Glad I could help. Hmm, I think the problem with that is that you are raising the elements to a power not multiplying. What I was just thinking is this: suppose $x$ is in the kernel of this map. Then we have $x^{(p-1)/2} = 1$ or equivalently, $x^{(p-1)/2} -1 = 0$. Now, $\mathbb{F}_p$ is a field, so this equation cannot have too many solutions ... Edit: I don't think your idea would work, for example, $1$ which is odd will be sent to $1$ under this map. –  Ryan Sullivant Mar 2 at 0:36

1 Answer 1

up vote 2 down vote accepted

One way is to note that $\ker(\phi)$ is precisely the solutions to the polynomial $X^{(p-1)/2}-1\in\mathbb{F}_p[X]$, which has at most $(p-1)/2$ solutions as a polynomial of degree $(p-1)/2$ over a field.
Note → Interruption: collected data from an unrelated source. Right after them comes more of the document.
import Summits.Ventures.PackingBounds.ThreePointCert.K17d14AggG1
import Summits.Ventures.PackingBounds.ThreePointCert.K17d14AggG2
import Summits.Ventures.PackingBounds.ThreePointCert.K17d14AggG3
import Summits.Ventures.PackingBounds.ThreePointCert.K17d14AggP
import Summits.Ventures.PackingBounds.ThreePointCert.CheckKSP

/-!
# κ(17) ≤ 11072: kernel validation (Kronecker substitution) of Gram blocks/parts R0.trv, R0.alt, R0.stdA.g1 (26259 factor entries; part 1 of 9)

Framing: lottery ticket; floor = certified bounds/negative ranges. Venture `PackingBounds` (cell
`pub-packcert`), three-point SDP family, kissing column. Integer data / kernel checks of a feasible point of the
Bachoc–Vallentin semidefinite program (n = 17, s = 1/2, three-point matrix degree 14, two-point (Gegenbauer) part to
degree L = 28, Bachoc–Vallentin multiplier set = cell mode sym2; exact rational certificate `sdp-n17-d14-s1-2-sym2-a28-hyb8dd-j155376.json`
(sha256 27a00590c8977ad2de976a2a51d7a757e2063a21586ec162be43db2f1c3b3d1d) of the sdp seat's hybrid pipeline, verified by the cell's two exact verifiers), converted by
`cert2lean_g9.py` (lp gen 9; S = 82) into the units of the kernel checker `ThreePointCert.Check` + `CheckSym2` with the
record degree field set to L = 28 (the checker's degree enters only the unit `W = 2^d·d!` and the side conditions, so a
(d, L) certificate is a `Cert3` of degree L); symmetry-adapted PARTS (S₃/S₂ isotypic bases of short polynomials) with coarse factor COLUMNS, validated by
Kronecker substitution `ThreePointCert.CheckKSP` (`sosCheckKSParts`: the claimed expansion and `Σ_parts Σ_k col_k²` compared at `(2^w, 2^{wD}, 2^{wD²})`); three-point part by `CheckFKS`;
split check of (ii') `ThreePointCert.CheckSym2Split`. Emitter `emitlean_ks3.py` (lp gen 10; expansions `4^k • Σ_parts pᵀ(L′L′ᵀ)p` lifted by `SoundNN.boxNonneg_smul`). Generated file: plain lists of integers / monomials.
-/

namespace Summit.Ventures.PackingBounds.ThreePointCert.K17d14

open Literature.Geometry.DiscreteGeometry Literature.Geometry.DiscreteGeometry.PolyCert PolyCert.SPoly

set_option maxRecDepth 100000 in
set_option maxHeartbeats 0 in
/-- Block `R0` (multiplier 1 of (ii')), part `trv`: its expansion `eR0ptrv` IS `Σ_k col_k²` over that part — Kronecker-substitution check at `(2^206, 2^(206·29), 2^(206·29²))` (kernel; 10878 factor entries). -/
theorem vR0ptrv : sosCheckKSParts 206 29 1 [K17d14.partR0trv] K17d14.eR0ptrv = true := by
  decide +kernel

set_option maxRecDepth 100000 in
set_option maxHeartbeats 0 in
/-- Block `R0` (multiplier 1 of (ii')), part `alt`: its expansion `eR0palt` IS `Σ_k col_k²` over that part — Kronecker-substitution check at `(2^199, 2^(199·29), 2^(199·29²))` (kernel; 3486 factor entries). -/
theorem vR0palt : sosCheckKSParts 199 29 1 [K17d14.partR0alt] K17d14.eR0palt = true := by
  decide +kernel

set_option maxRecDepth 100000 in
set_option maxHeartbeats 0 in
/-- Block `R0`, part `stdA`, column group 1 (columns 0–60, 11895 factor entries): its expansion IS `Σ_(k in group) col_k²` — Kronecker-substitution check at `(2^206, 2^(206·29), …)`. -/
theorem vR0pstdAg1 : sosCheckKSParts 206 29 1 [K17d14.partR0stdAg1] K17d14.eR0pstdAg1 = true := by
  decide +kernel

end Summit.Ventures.PackingBounds.ThreePointCert.K17d14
To see that there are at least $(p-1)/2$ solutions, in order to conclude $\mathrm{im}(\phi)=\{\pm 1\}$, you can use the fact that $\mathbb{F}_p^\ast$ is cyclic, and then consider the even powers of the generator.

Then from the isomorphism theorems, $$ \mathbb{F}_p^\ast/\ker(\phi)\simeq\operatorname{im}(\phi) $$ so that $$ |\operatorname{im}(\phi)|=|\mathbb{F}_p^\ast/\ker(\phi)|=(p-1)/((p-1)/2))=2. $$ But the only subgroup of order $2$ in $\mathbb{F}_p^\ast$ is necessarily $\{\pm 1\}$, as it must contain $1$ and an element of order $2$. But $-1$ is the unique element of order $2$. To see this, note any element of order $2$ is a root of $X^2-1=(X-1)(X+1)\in\mathbb{F}_p[X]$, and $\mathbb{F}_p[X]$ is an integral domain...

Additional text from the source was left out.